In some embodiments of the invention, the logarithm of above-mentioned n-type dopant profiles formula Bragg reflecting layer is a, p-type doping The logarithm of Distributed Bragg Reflection layer is b, wherein, a is more than b.

In some embodiments of the invention, the material of above-mentioned n-type dopant profiles formula Bragg reflecting layer is GaAs/ AlGaAs, the GaAs and AlGaAs thickness are satisfied by λ/4, wherein, the middle cardiac wave of electroluminescent single-photon source device when λ is 300K Long, the mass fraction of Al components is 0.9~1.0 in AlGaAs.

In some embodiments of the invention, the material of above-mentioned p-type dopant profiles formula Bragg reflecting layer is GaAs/ AlGaAs, the GaAs and AlGaAs thickness meet λ/4；And when forming p-type dopant profiles formula Bragg reflecting layer, first layer The summation of GaAs thickness and current injection area thickness meets λ/4, wherein, the middle cardiac wave of electroluminescent single-photon source device when λ is 300K It is long.

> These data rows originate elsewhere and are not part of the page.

/-!
# The `p`-adic NORM of the leading coefficient of `char_Λ X(E/ℚ_∞)` does not depend on the
# cyclotomic instantiation `(κ, γ, D, f_E)` — the leading-coefficient twin of
# `SelmerDualData.order_charGenerator_eq` (proofs; cell `b2b-bsdres`, team n1011, seat p16 GEN 6,
# row T-CCNU; placement = n1011-lit GEN 9's word: Literature `…Proofs` sibling of
# `IwasawaGeneratorChangeProofs`)

A `…Proofs` sibling (theorems only: no definition, no named fact, no instance) of
`Literature.NumberTheory.EllipticCurves.IwasawaSelmer`, part (d) ("the Iwasawa invariants of
`X(E/K_∞)` do not depend on the topological generator"), continuing `IwasawaGeneratorChangeProofs`
(`SelmerDualData.order_charGenerator_eq`: `ord_T f` is one number) with the NORM OF THE LEADING
COEFFICIENT: for cyclotomic `ℤ_p`-extension data `κ, κ'` of `ℚ`, elements `γ, γ' ∈ Γ_ℚ` matching the
cyclotomic variable (`IsCyclotomicVariable`), Pontryagin-dual data `D` over `(κ, γ)` and `D'` over
`(κ', γ')` of `Sel_{p^∞}(E/ℚ_∞)`, and generators `f, f'` of the two characteristic ideals with
`ord_T f = n`: **`‖[T^n] f'‖_p = ‖[T^n] f‖_p`.** In print this is the remark that the characteristic
power series is well defined up to `Λˣ` and that `ℤ_p⟦Γ⟧ ≅ ℤ_p⟦T⟧` depends only on the image of `γ` in
`Γ = Gal(ℚ_∞/ℚ)` (Washington, Thm. 7.1 and §13.2; Greenberg, LNM 1716, §1 p. 60); a change
`γ ↦ γ^u`, `u ∈ ℤ_pˣ`, would multiply `[T^n] f` by `u^n` (same norm) — not needed here, because two
cyclotomic variables have the SAME image in `Γ` (Mazur–Tate–Teitelbaum §I.13). As in the sibling file,
the automorphism `T ↦ (1+T)^u − 1` is never constructed.

* §1 (algebra in `Λ = ℤ_p⟦T⟧`): (private) if `ord_T f = n` then `[T^n](w·f) = w(0)·[T^n] f`;
  `IwasawaAlgebra.norm_coeff_eq_of_span_singleton_eq` — `(f) = (g)` ⇒ `‖[T^n] g‖ = ‖[T^n] f‖`
  (`g = f·u`, `u(0) ∈ ℤ_pˣ`).
* §2 (fixed `(κ, γ)`): `SelmerDualData.norm_coeff_charGenerator_eq` — two data have the same
  characteristic ideal (`SelmerDualData.charIdeal_eq`), so any two generators have lowest
  coefficients of equal norm.
* §3 (change of `γ` inside its class `mod ker κ`; two cyclotomic variables):
  `SelmerDualData.exists_of_inv_mul_mem_kerSubgroup` — a datum over `(κ, γ)` IS a datum over `(κ, γ')`
  when `γ⁻¹γ' ∈ ker κ` (same `X`, same `Λ`-structure: `conj_{γ'} = conj_γ` on `H¹(K_∞, E[p^∞])`,
  `conjH1_mul_holds` / `conjH1_of_mem_holds`); `ZpExtension.IsCyclotomic.inv_mul_mem_kerSubgroup_of_isCyclotomicVariable`
  — two cyclotomic variables differ by an element of `ker κ = χ_p⁻¹(μ(ℤ_p))`.
* §4 `SelmerDualData.norm_coeff_charGenerator_eq_of_isCyclotomic` (MAIN) and
  `WeierstrassCurve.charCoeffNormUniform` — the statement in the binder shape of the cell's route
  planner 3 scratch `Prop` `CharCoeffNormUniform W p` (HOME/b2b-bsdres-n1011-r3/g18/AnomForallVacuity.lean,
  sha16 852755c447c7e195; its `IsTopGenerator` / `IsTorsion` / `Module.Finite` / second-order binders
  are carried but not needed).

USE (cell b2b-bsdres, records only; nothing booked, no label moved, NO evidence / coverage status
claimed): the cell's typed leading-term inputs (`Delbourgo2002.LeadingTermClauses W p Dh`, Schneider /
Perrin-Riou shapes) quantify over ALL instantiations `(κ, γ, D, f_E)` and read off `[T^r] f_E`; this
file records that the NORM of that coefficient is tuple-independent — the Λ-side lemma behind the
cell's consumer rule on `∀ Dh`-packagings (lead R5-65 (m); route planner 3, ROUTE-3.md l.114 / l.117
(D)). The anomalous-unit-row vacuity statements of record are census-ctyper1's p285577 / p286375
(a route that does not use this file). No statement about any curve is made here.

## References

* [Washington1997] L. C. Washington, *Introduction to Cyclotomic Fields*, 2nd ed., §7.1 (Thm. 7.1:
  `ℤ_p⟦Γ⟧ ≅ ℤ_p⟦T⟧`), §13.1 (`ℤ_p`-extensions, `Aut ℤ_p = ℤ_pˣ`), §13.2 (characteristic power series up
  to `Λˣ`; change of topological generator).
* [GreenbergLNM1716] R. Greenberg, *Iwasawa theory for elliptic curves*, LNM 1716 (1999), §1 (p. 60 of
  the held Cetraro volume `book:coatesnd-arithmetic-theory-elliptic-curves`: the `Λ`-module `X(E/F_∞)`).
* [MazurTateTeitelbaum1986] B. Mazur, J. Tate, J. Teitelbaum, Invent. Math. 84 (1986), §I.13 (the
  variable `T = γ_cyc − 1` of `L_p(E,T)`).
-/

open Literature.NumberTheory Literature.NumberTheory.EllipticCurves PowerSeries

In some embodiments of the invention, the area of the upper surface of above-mentioned current injection area is 2~80 μm²。

In some embodiments of the invention, the above-mentioned boss as current injection area be frustum cone structure, its a diameter of 2~ 10μm。

In some embodiments of the invention, the material of above-mentioned current-limiting layer is that Al constituent mass fractions are 0.2~0.4 AlGaAs.

In some embodiments of the invention, in above-mentioned steps 2, the proportioning of corrosion corrosive liquid used is H₃PO₄∶H₂O₂∶ H₂O=3: 1: 40 or HCl: H₂O₂=1: 1.

To achieve these goals, as another aspect of the present invention, the present invention proposes a kind of electroluminescent single-photon source device Part, is prepared using the preparation method of above-mentioned electroluminescent single-photon source device.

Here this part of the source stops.